Review the listing and copy each line that holds the word "with".

--- START ---

/-
HarnessLib.Audit — what TREE files import: the stable obligation-graph tag attributes only (`HarnessLib.Audit.Tags`).
The audit COMMANDS live in `HarnessLib.Audit.Check`, imported only by the gate's probe/scratch copies and the fixtures,
so that editing them never invalidates the Summits/Literature oleans downstream of the route files (split 2026-08-16).
-/
import HarnessLib.Audit.Tags
import Literature.Probability.LatticeModels.LebowitzPairTruncationIsing
import Literature.Probability.LatticeModels.GriffithsMonotonicity
import HarnessLib

/-!
# Stub `stub_holeCapacityPointwise` (line `box-superset`, crux `CoerciveSharpness.PhiCoercive`, stmt-CriticalPhenomena-18196)

The CAPACITY jaw of `SupersetStable` (idea card `hole-capacity-chain-rule`, Lebowitz form): free
b.c., zero field, `β ≥ 0`, `S ⊆ Λ`; deleting the holes `H = Λ ∖ S` lowers `⟨σ_aσ_x⟩` (`a, x ∈ S`) by
at most `β Σ_{h ∈ H} Σ_{y ∼ h, y ∈ Λ} (⟨σ_aσ_h⟩_Λ⟨σ_yσ_x⟩_Λ + ⟨σ_aσ_y⟩_Λ⟨σ_hσ_x⟩_Λ)`.

Proof (Glimm–Jaffe 1987, Prop. 4.2.1, Cor. 4.3.3; Lebowitz 1974) in the `gksExpect` framework:
scale the couplings of the bonds of `Λ` with an endpoint in `H` by `t ∈ [0, 1]` (`cplAt`); `t = 1`
is the free measure on `Λ` (`isingTwoPoint_eq_gksExpect`), `t = 0` the decoupled system with
`S`-marginal the free measure on `S` (`isingCorr_free_eq_gksExpect_decoupled`); the derivative
(`hasDerivAt_gksExpect_cplAt_cov`) is bounded bond by bond by the SHARP pair-truncation bound
`gksExpect_two_mul_cov_le_sum_odd` and `gksExpect_mono_of_abs_le`, the mean value inequality
integrates, and every bond at a hole is hit at least once by the `(h, y)` double sum (GKS I).
-/

noncomputable section

namespace Summit.CriticalPhenomena.Ising3DConformalLimit.Cruxes.PhiCoercive.BoxSuperset

open scoped BigOperators symmDiff
open Finset
open Literature.Probability.LatticeModels

/-! ## Finite bookkeeping -/

/-- For `f ≥ 0`, the sum over `insert a S` is at most `f a` plus the sum over `S`. -/
private theorem sum_insert_le_of_nonneg {α : Type*} [DecidableEq α] {f : α → ℝ} (hf : ∀ i, 0 ≤ f i)
    (a : α) (S : Finset α) : ∑ i ∈ insert a S, f i ≤ f a + ∑ i ∈ S, f i := by
  by_cases ha : a ∈ S
  · rw [Finset.insert_eq_of_mem ha]
    linarith [hf a]
  · rw [Finset.sum_insert ha]

/-- `{a, x} ∖ {a} = {x}` for `a ≠ x`. -/
private theorem pair_sdiff_left {Λ : Type*} [DecidableEq Λ] {a x : Λ} (h : a ≠ x) :
    ({a, x} : Finset Λ) \ {a} = {x} := by
  ext w
  by_cases hw : w = a <;> simp [hw, h]

/-- `{a, x} ∖ {x} = {a}` for `a ≠ x`. -/
private theorem pair_sdiff_right {Λ : Type*} [DecidableEq Λ] {a x : Λ} (h : a ≠ x) :
    ({a, x} : Finset Λ) \ {x} = {a} := by
  ext w
  by_cases hw : w = x <;> simp [hw, h.symm]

--- END ---

■ RESPONSE BELOW
scale the couplings of the bonds of `Λ` with an endpoint in `H` by `t ∈ [0, 1]` (`cplAt`); `t = 1`
is the free measure on `Λ` (`isingTwoPoint_eq_gksExpect`), `t = 0` the decoupled system with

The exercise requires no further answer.